Example of norm on $\mathbb{R}^2$ that's NOT absolutely monotonic.

Consider a sheer $A(x,y):=(x,y-x)$ and then the norm $\|(x,y)\|:=\|A(x,y)\|_1$. Then $\|(1,0)\|=2$ but $\|(1,1)\|=1$.

Interestingly though, for every norm $\|\cdot\|:\mathbb{R}^2\to[0,\infty)$ there exists a linear map $A:\mathbb{R}^2\to\mathbb{R}^2$ such that $\|\cdot\|\circ A$ is an absolutely monotonic norm.

To prove this, note that a norm is absolutely monotonic if (and only if, may I add) the smallest axis-aligned rectangle containing the unit disk touches the unit circle at the intersections with the $x$- and $y$-axis. This is a consequence of the triangle inequality. So if we find vectors $v$ and $u$ on the unit sphere such that the unit disk is contained in the parallellogram $[-1,1]v\times[-1,1]u$, then the unique linear map that sends $v$ to $(1,0)$ and $u$ to $(0,1)$ suffices.

In order to find such $v$ and $u$, we will use the intermediate value theorem. For any angle $\theta$ let $v(\theta)$ be the unique vector on the unit sphere with angle $\theta$ with respect to the origin. The uniqueness follows from the scaling property and the non-degeneracy of norms, and the continuity follows from the triangle inequality. Then let $u(\theta)$ be the vector on the unit sphere furthest to the left of the line generated by $v(\theta)$. A little bit of a problem here is that $u(\theta)$ is not always uniquely defined, and $\theta\mapsto u(\theta)$ is only continuous at points where it is uniquely defined. However, for now just pretend that it is a well-defined continuous function, and I will come back to this later.

We now find that $\mathbb{R}v\times[-1,1]u$ contains the unit disk. Most importantly the intersection of the unit disk with $(1,\infty)v\times[-1,1]u$ is fully contained in either $(1,\infty)v\times[-1,0]u$ or $(1,\infty)v\times[0,1]u$, due to the triangle inequality. If for some $\theta$ this intersection lies in one of the two, then if we move $\theta$ such that the new $v(\theta)$ is where the old $u(\theta)$ was, the intersection will lie in the other one. For some $\theta$ in between, we must therefore have that the intersection lies in neither. Therefore the unit disk will be contained in $[-1,1]v\times[-1,1]u$.

Finally, to come back to the little problem. For such problematic $\theta$ you can imagine fixing $v(\theta)$ while moving $u(\theta)$ continuously along the set of all possible values.

This is a little bit heuristic, but I hope it is convincing anyways.

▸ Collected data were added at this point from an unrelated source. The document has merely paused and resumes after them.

import Literature.AlgebraicGeometry.Motives.HodgeThetaSubalgebraUnitaryOrthogonalChainPos
import Literature.AlgebraicGeometry.Motives.HodgeThetaSubalgebraUnitaryFortyOneFortyThreeGoodRankCores
import Literature.AlgebraicGeometry.Motives.HodgeThetaSubalgebraUnitaryThirtyFiveThirtyEightCorePart1
import Literature.AlgebraicGeometry.Motives.HodgeThetaSubalgebraUnitaryThirtyTwoThirtyFiveCorePart1
import Literature.AlgebraicGeometry.Motives.HodgeThetaSubalgebraUnitaryThirtyTwoThirtyNineCorePart1
import Literature.AlgebraicGeometry.Motives.HodgeThetaSubalgebraUnitaryTwentyEightThirtyNineCorePart1
import Literature.AlgebraicGeometry.Motives.HodgeThetaSubalgebraUnitaryThirtyTwoFiftyOneCorePart3
import HarnessLib
import Literature.AlgebraicGeometry.Motives.HodgeThetaSubalgebraUnitaryConstantRankLeviThree
import Literature.AlgebraicGeometry.Motives.HodgeThetaSubalgebraUnitaryFiveCoreAll
import Literature.AlgebraicGeometry.Motives.HodgeThetaSubalgebraUnitaryThreeCoprimeCore

/-!
# (Part 4 of 4 — lemmas) The `Θ`-subalgebra theorem for unitary multiplicities `(32, 51)` — a `p = 83` cell by minimal-rank base points
# and sub-Levi recursion (Ribet 1983 Thm. 3, Lie step; abelian 83-folds of type `(32, 51)`)

Family `hodge`, layer `Literature/AlgebraicGeometry/Motives` (pure linear algebra over `ℂ`; no geometry). Research
context: cell `pub-hodge-ring2` (HONEST FRAMING: research route conditional on HC_CM; not a corollary; Q11.4-sentence-2
already refuted in dim ≥ 3), Literature lane gen 89. UNCONDITIONAL; theorems only, no definition, no named fact
(D-0026), no `sorry`.

THE PRINT. K. A. Ribet, Amer. J. Math. 105 (1983), Thm. 3 = Gordon's survey Thm. 6.3 (3) [held
`paper:arxiv-alg-geom_9709030` p. 18]. THE METHOD: `HodgeThetaSubalgebraUnitarySixteenTwentyOneCore` (a raising operator
`B` of MINIMAL non-zero rank `m`, the profile dichotomy `i + j ≤ m` or `i, j ≥ m`, tree cores making a Levi algebra full
or killing a Levi rank, lifts `UnitaryRaisingSpace.exists_raise_finrank_range_eq` + `UnitaryLeviSetup.exists_lift`, two
pencils `UnitaryGenericRank.exists_finrank_le_and_finrank_le`, the non-vanishing lemma
`UnitaryLeviFull.exists_raise_commute_apply_ne_zero`, TOOL C `UnitaryConstantRank.exists_raise_rank_ne_two`, TOOL F
`UnitaryConstantRank.false_of_le_rank`), the full-rank chain `UnitaryConstantRank.dvd_of_rank_eq_finrank`
(`HodgeThetaSubalgebraUnitaryNineTwentyEightCore`) and TOOL G `UnitaryOrthogonalChain.false_of_constProfile`.

THIS PART FILE holds minimal-rank lemmas of the cell (the gate caps a proposal at 200 kB); the core theorem `UnitaryThirtyTwoFiftyOne.eq_top_of_smul` is assembled in `HodgeThetaSubalgebraUnitaryThirtyTwoFiftyOneCore`.

THE CELL `(32 | 51)`. Good ranks 1, 2, 4, 5, 7, 11, 13 (Levi types `(1|50)`, `(2|49)`, `(4|47)`, `(5|46)`, `(7|44)`, `(11|40)`, `(13|38)` are tree cores); a proper `𝔊` has
raising ranks in `{0, 3, 6, 8, 9, 10, 12, 14, 15, 16, 17, 18, 19, 20, 21, 22, 23, 24, 25, 26, 27, 28, 29, 30, 31, 32}`; `m` minimal non-zero, `B` of rank `m`; a commuting raising `X` has profile
`(i, j)` (`i + j` a raising rank, `i + j ≤ m` or `i, j ≥ m`). SUB-LEVI RECURSION: when the non-zero profiles are constantly
`(i, j)`, the Levi algebra `L⁺` (resp. `L⁻`) is a `Θ`-algebra whose non-zero raising ranks are all `i` (resp. `j`), and the
same minimal-rank analysis applies to it (the `sub…` lemmas of §1).
* `m = 3` (`U⁺` of type `(29 | 3)`, `U⁻` of type `(3 | 48)`): `L⁺` of type `(29 | 3)` is full and a lift with `i = 2` has `j ∈ {1}`, killed in `L⁻` (type `(3 | 48)`).
* `m = 6` (`U⁺` of type `(26 | 6)`, `U⁻` of type `(6 | 45)`): after the Levi kills the profiles are [(0, 0), (0, 6), (6, 0), (6, 6)], so `L⁺` (type `(26 | 6)`) is a `Θ`-algebra with non-zero raising ranks in `{6}` — impossible by the sub-Levi lemmas.
* `m = 8` (`U⁺` of type `(24 | 8)`, `U⁻` of type `(8 | 43)`): after the Levi kills every profile has `j = 0` (profiles [(0, 0), (8, 0)]), against the non-vanishing lemma on `U⁻`.
* `m = 9` (`U⁺` of type `(23 | 9)`, `U⁻` of type `(9 | 42)`): `L⁺` of type `(23 | 9)` is full and a lift with `i = 4` has `j ∈ {5}`, killed in `L⁻` (type `(9 | 42)`).
* `m = 10` (`U⁺` of type `(22 | 10)`, `U⁻` of type `(10 | 41)`): after the Levi kills every profile has `j = 0` (profiles [(0, 0), (10, 0)]), against the non-vanishing lemma on `U⁻`.
* `m = 12` (`U⁺` of type `(20 | 12)`, `U⁻` of type `(12 | 39)`): after the Levi kills the profiles are [(0, 0), (0, 12), (2, 10), (4, 8), (6, 6), (12, 0), (12, 12)], so `L⁻` (type `(12 | 39)`) is a `Θ`-algebra with non-zero raising ranks in `{6, 8, 10, 12}` — impossible by the sub-Levi lemmas.
* `m = 14` (`U⁺` of type `(18 | 14)`, `U⁻` of type `(14 | 37)`): after the Levi kills every profile has `i = 0` (profiles [(0, 0)]), against the non-vanishing lemma.
* `m = 15` (`U⁺` of type `(17 | 15)`, `U⁻` of type `(15 | 36)`): `L⁺` of type `(17 | 15)` is full and a lift with `i = 2` has `j ∈ {13}`, killed in `L⁻` (type `(15 | 36)`).
* `m = 16` (`U⁺` of type `(16 | 16)`, `U⁻` of type `(16 | 35)`): after the Levi kills the profiles are [(0, 0), (0, 16), (1, 15), (2, 14), (4, 12), (6, 10), (8, 8), (9, 7), (11, 5), (16, 0), (16, 16)], so `L⁻` (type `(16 | 35)`) is a `Θ`-algebra with non-zero raising ranks in `{5, 7, 8, 10, 12, 14, 15, 16}` — impossible by the sub-Levi lemmas.
* `m = 17` (`U⁺` of type `(15 | 17)`, `U⁻` of type `(17 | 34)`): `L⁺` of type `(15 | 17)` is full and a lift with `i = 4` has `j ∈ {13}`, killed in `L⁻` (type `(17 | 34)`).
* `m = 18` (`U⁺` of type `(14 | 18)`, `U⁻` of type `(18 | 33)`): the non-zero profiles [(0, 18), (3, 15), (4, 14), (6, 12), (9, 9), (10, 8), (12, 6)] are pairwise exclusive, so constant; `(3, 15)`: `L⁺` (type `(14 | 18)`) has constant rank `3`; `(4, 14)`: `L⁺` (type `(14 | 18)`) has constant rank `4`; `(6, 12)`: `L⁺` (type `(14 | 18)`) has constant rank `6`; `(9, 9)`: `L⁺` (type `(14 | 18)`) has constant rank `9`; `(10, 8)`: TOOL G; `(12, 6)`: TOOL G.
* `m = 19` (`U⁺` of type `(13 | 19)`, `U⁻` of type `(19 | 32)`): `L⁺` of type `(13 | 19)` is full and a lift with `i = 2` has `j ∈ {17}`, killed in `L⁻` (type `(19 | 32)`).
* `m = 20` (`U⁺` of type `(12 | 20)`, `U⁻` of type `(20 | 31)`): after the Levi kills every profile has `i = 0` (profiles [(0, 0)]), against the non-vanishing lemma.
* `m = 21` (`U⁺` of type `(11 | 21)`, `U⁻` of type `(21 | 30)`): `L⁺` of type `(11 | 21)` is full and a lift with `i = 2` has `j ∈ {19}`, killed in `L⁻` (type `(21 | 30)`).
* `m = 22` (`U⁺` of type `(10 | 22)`, `U⁻` of type `(22 | 29)`): after the Levi kills every profile has `i = 0` (profiles [(0, 0)]), against the non-vanishing lemma.
* `m = 23` (`U⁺` of type `(9 | 23)`, `U⁻` of type `(23 | 28)`): `L⁺` of type `(9 | 23)` is full and a lift with `i = 6` has `j ∈ {17}`, killed in `L⁻` (type `(23 | 28)`).
* `m = 24` (`U⁺` of type `(8 | 24)`, `U⁻` of type `(24 | 27)`): the non-zero profiles [(0, 24), (3, 21)] are pairwise exclusive, so constant; `(3, 21)`: `L⁺` (type `(8 | 24)`) has constant rank `3`.
* `m = 25` (`U⁺` of type `(7 | 25)`, `U⁻` of type `(25 | 26)`): `L⁺` of type `(7 | 25)` is full and a lift with `i = 2` has `j ∈ {23}`, killed in `L⁻` (type `(25 | 26)`).
* `m = 26` (`U⁺` of type `(6 | 26)`, `U⁻` of type `(26 | 25)`): the non-zero profiles [(2, 24), (4, 22)] are pairwise exclusive, so constant; `(2, 24)`: TOOL C on `L⁺`; `(4, 22)`: `L⁺` (type `(6 | 26)`) has constant rank `4`.
* `m = 27` (`U⁺` of type `(5 | 27)`, `U⁻` of type `(27 | 24)`): `L⁺` of type `(5 | 27)` is full and a lift with `i = 1` has no feasible `j`.
* `m = 28` (`U⁺` of type `(4 | 28)`, `U⁻` of type `(28 | 23)`): after the Levi kills every profile has `i = 0` (profiles [(0, 0)]), against the non-vanishing lemma.
* `m = 29` (`U⁺` of type `(3 | 29)`, `U⁻` of type `(29 | 22)`): `L⁺` of type `(3 | 29)` is full and a lift with `i = 1` has no feasible `j`.
* `m = 30` (`U⁺` of type `(2 | 30)`, `U⁻` of type `(30 | 21)`): after the Levi kills every profile has `i = 0` (profiles [(0, 0)]), against the non-vanishing lemma.
* `m = 31` (`U⁺` of type `(1 | 31)`, `U⁻` of type `(31 | 20)`): `L⁺` of type `(1 | 31)` is full and a lift with `i = 1` has no feasible `j`.
* `m = 32 = dim P`: the full-rank chain would give `32 ∣ 51`.

## References
* [Ribet1983] K. A. Ribet, *Hodge classes on certain types of abelian varieties*, Amer. J. Math. 105 (1983), Thm. 3.
* [Gordon1997] B. B. Gordon, *A survey of the Hodge conjecture for abelian varieties*, Thm. 6.3 (3), pp. 18–19.
* [Deligne1982HodgeCycles] P. Deligne, *Hodge cycles on abelian varieties*, LNM 900 (1982), I §3 Prop. 3.4, 3.6.
* [GoodmanWallachGTM255] R. Goodman, N. R. Wallach, GTM 255 (2009), §2.3.1, §4.1.1.
* [HoffmanKunze1971LinearAlgebra] K. Hoffman, R. Kunze, *Linear Algebra* (1971), §3.1 Thm. 2, §6.7, §8.5.
-/

noncomputable section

I would like to give an answer similar to Smiley-Craft but from a different point of view:

The standard norm on $\mathbb{R}^2$ is given by $\|(a,b)\|= \sqrt {a^2+b^2}$. We can define a similar norm using a different basis.

Given $u,v$ a basis of $\mathbb{R}^2$. We can define the norm of $w$ by $$\|w\| = \sqrt{a^2+b^2}$$ where $w=au+bv$.

It is an easy exercise to show that this is indeed a norm (same proof as in the standard norm case).

Since we can change coordinates it will be really easy to define a non-monotonic norm:

For instance choose $u=(\frac{1}{2},0)$ and $v=(1,1)$ then $\|(1,0)\| = 2$ while $\|(1,1)\| = 1$.

Side note: It is an interesting question whether every norm is absolutely monotonic with respect to some basis. I would guess the answer is yes but I don't know how to approach this question yet.